Professor Steve Joordens A very interesting lecture. I’ll start with my notes:

  • lecture dedicated to his father, who had passed away recently
  • “expert opinion”, William James – Jimi Hendrix of thinking – on forming opinions, from Pragmatism:

The process is always the same.

The individual has a stock of old opinions already.

The individual meets a new experience that puts some of these old opinions to a strain.

  • Somebody contradicts them.
  • In a reflective moment, the individual discovers that they contradict each other.
  • The individual hears of facts with which they are incompatible.
  • Desires arise in the individual which the old opinions fail to satisfy.

The result is inward trouble, to which the individual's mind till then had been a stranger.

The individual seeks to escape from this inward trouble by modifying the old opinions.

  • The individual saves as many of the old opinions as is possible (for in this matter we are all extreme conservatives).
  • Old opinions resist change very variously.
  • The individual tries to change this and then that.

Finally, some new opinion comes up which the individual can graft upon the ancient stock of old opinions with a minimum of disturbance to the others.

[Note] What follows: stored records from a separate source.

import Literature.AlgebraicTopology.SingularHomology.RelativeEilenbergRetraction
import Literature.AlgebraicTopology.SingularHomology.RelativeEilenbergDeformation
import HarnessLib

/-!
# Existence of relative Eilenberg retractions (discharge of `nonempty_relEilenbergRetraction`)

Topic `Literature/AlgebraicTopology/SingularHomology`, sibling proof file of
`RelativeEilenbergRetraction.lean`. E. H. Spanier, *Algebraic Topology* (1966; Springer 1981),
Ch. 7 §4, proof of **Theorem 8** (p. 393 of the held copy), for a pair `(X, A)` which is
`m`-connected with `X` and `A` path connected: to every singular simplex `σ : Δ^q → X` a homotopy
`P(σ) : Δ^q × I → X` is assigned, by induction on `q`, with

* (a) `P(σ)(z, 0) = σ(z)`;
* (b) `σ̄ := P(σ)(·, 1)` lies in the subcomplex `Δ(X, A, x₀)ᵐ` (vertices to `x₀`, `m`-skeleton
  into `A`), and `P(σ) = σ ∘ pr₁` is constant when `σ` already does ("if `σ` is in `Δ(X, A, x₀)ⁿ`,
  define `P(σ) = σ ∘ p`");
* (c) `P(σ) ∘ (e^i_q × 1) = P(σ⁽ⁱ⁾)`;

and, as the bookkeeping that the relative Hurewicz argument needs (`RelativeEilenbergRetraction.lean`),

* (A) `P(σ) ⊆ A` whenever `σ ⊆ A` (the construction run inside `A`: Spanier's use of the case
  `(A, {x₀})`, `n = 0`, in Cor. 7.4.9),
* a stationary time profile (`P(σ)` constant in time from `τ_q = 1 - 2^{-(q+1)}` on,
  `WhiteheadCW.tau`), which is what lets the compressions of the next dimension take place after
  the sides have stopped moving (`RelativeCompression.exists_fill_into`).

Spanier's three cases, plus (A): `q = 0` — a path to `x₀`, inside `A` for points of `A`, constant
at `x₀` (`exists_level_zero`); `0 < q ≤ m`, `σ ∉` subcomplex, `σ ⊄ A` — fill the prism from the
bottom `σ` and the sides `P(σ⁽ⁱ⁾)` with the lid in `A`, using `π_q(X, A, ·) = 0`
(`RelativeCompression.exists_fill_into`, `Homotopy/RelativeCompression.lean`); `σ ⊆ A`, `σ ∉`
subcomplex — any stationary filling *inside the subspace `A`*
(`RelativeCompression.exists_fill_stationary` in `↥A`), whose lid has its vertices at `x₀` because
they lie on the faces; `q > m` — any stationary filling, (b) being automatic because the
`m`-skeleton of `Δ^q` then lies in `∂Δ^q` (all in `exists_level_succ`). The prescribed face data
glue along codimension-two faces by the simplicial identity
(`EilenbergRetraction.compatible_faces_succ` / `compatible_faces_zero`, `EilenbergRetractionProofs.lean`,
whose `C(Δ^k × I, X)` model is shared, as in `RelativeEilenbergDeformation.lean`). Choosing a level at a
time (recursion on `q`) gives the tower, whose end maps `σ ↦ σ̄` form a
`RelEilenbergRetraction X A x₀ m`: **`nonempty_relEilenbergRetraction_holds`**.

Everything here is proved; the file declares no definitions besides the `Prop`-valued bundle
`RelEilenbergRetraction.LevelGood` of the properties (a), (b), (A), stationarity and compatibility.

## References

* E. H. Spanier, *Algebraic Topology*, Springer (1981), Ch. 7 §4, Lemma 7 and Theorem 8
  (pp. 392–393), Corollary 9. [Spanier1981]
* A. Hatcher, *Algebraic Topology*, CUP (2002), Prop. 0.16, §4.1 Lemma 4.7. [HatcherAT2002]
-/

noncomputable section

open Set Function
open scoped unitInterval Topology
open Literature.AlgebraicTopology.Homotopy
open Literature.AlgebraicTopology.Homotopy.WhiteheadCW (tau tau_pos tau_lt_one tau_le_one tau_lt_succ)

universe u

namespace Literature.AlgebraicTopology.SingularHomology

open SingularSimplex

variable {X : Type u} [TopologicalSpace X]

namespace RelEilenbergRetraction

/-! ### The properties of one level of the tower -/

/-- **The properties of the homotopies `P(σ)` of the `q`-simplices** (Spanier 1981, Ch. 7 §4,
Lemma 7 (a), (b) and the proof of Thm. 8, relative version with the bookkeeping of this file):
(a) start at the simplex; (b) end with the vertices at `x₀` and the `m`-skeleton in `A`, constant
on relative Eilenberg simplices; (A) inside `A` for simplices of `A`; stationary from time `τ_q`
on; compatible faces over every `(q+1)`-simplex. [cite: Spanier1981, Ch. 7 §4 Lemma 7] -/
structure LevelGood (A : Set X) (x₀ : X) (m q : ℕ)
    (P : SingularSimplex X q → C(StdSimplex q × I, X)) : Prop where
  /-- (a) the homotopy starts at the simplex -/
  bot : ∀ (η : SingularSimplex X q) (t : StdSimplex q), P η (t, 0) = toContinuousMap η t
  /-- (b) the end map sends every vertex to `x₀` -/
  vert : ∀ (η : SingularSimplex X q) (i : Fin (q + 1)), P η (stdSimplex.vertex (S := ℝ) i, 1) = x₀
  /-- (b) the end map sends the `m`-skeleton into `A` -/
  skel : ∀ (η : SingularSimplex X q), ∀ t ∈ stdSkel q m, P η (t, 1) ∈ A
  /-- (b) the homotopy is constant on relative Eilenberg simplices -/
  const : ∀ (η : SingularSimplex X q), IsRelEilenberg A x₀ m η →
    ∀ (t : StdSimplex q) (s : I), P η (t, s) = toContinuousMap η t
  /-- (A) the homotopy stays in `A` for simplices of `A` -/
  inA : ∀ (η : SingularSimplex X q), η.range ⊆ A → ∀ (t : StdSimplex q) (s : I), P η (t, s) ∈ A
  /-- stationary from time `τ_q` on -/
  stat : ∀ (η : SingularSimplex X q) (t : StdSimplex q) (s : I), tau q ≤ (s : ℝ) → P η (t, s) = P η (t, 1)
  /-- the face homotopies of every `(q+1)`-simplex are compatible -/
  compat : ∀ τ : SingularSimplex X (q + 1), SimplexPrism.Compatible fun i => P (τ.face i)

  • The new opinion mediates between the stock and the new experience.
  • The new opinion runs the stock and the new experience into one another most felicitously and expediently.

The new opinion is then adapted as the true one.

  • The new opinion preserves the older stock of truths with a minimum of modification, stretching them just enough to make them admit the novelty, but conceiving that in ways as familiar as the case leaves possible.
  • An outreĆ© explanation, violating all our preconceptions, would never pass for a true account of a novelty.

The most violent revolutions in an individual's beliefs leave most of his old order standing.

New truth is always a go-between, a smoother-over of transitions.

The point I now urge you to observe particularly is the part played by the older truths . . . their influence is absolutely controlling. Loyalty to them is the first principle; for by far the most usual way of handling phenomena so novel that they would make for a serious rearrangement of our preconceptions is to ignore them altogether, or to abuse those who bear witness for them.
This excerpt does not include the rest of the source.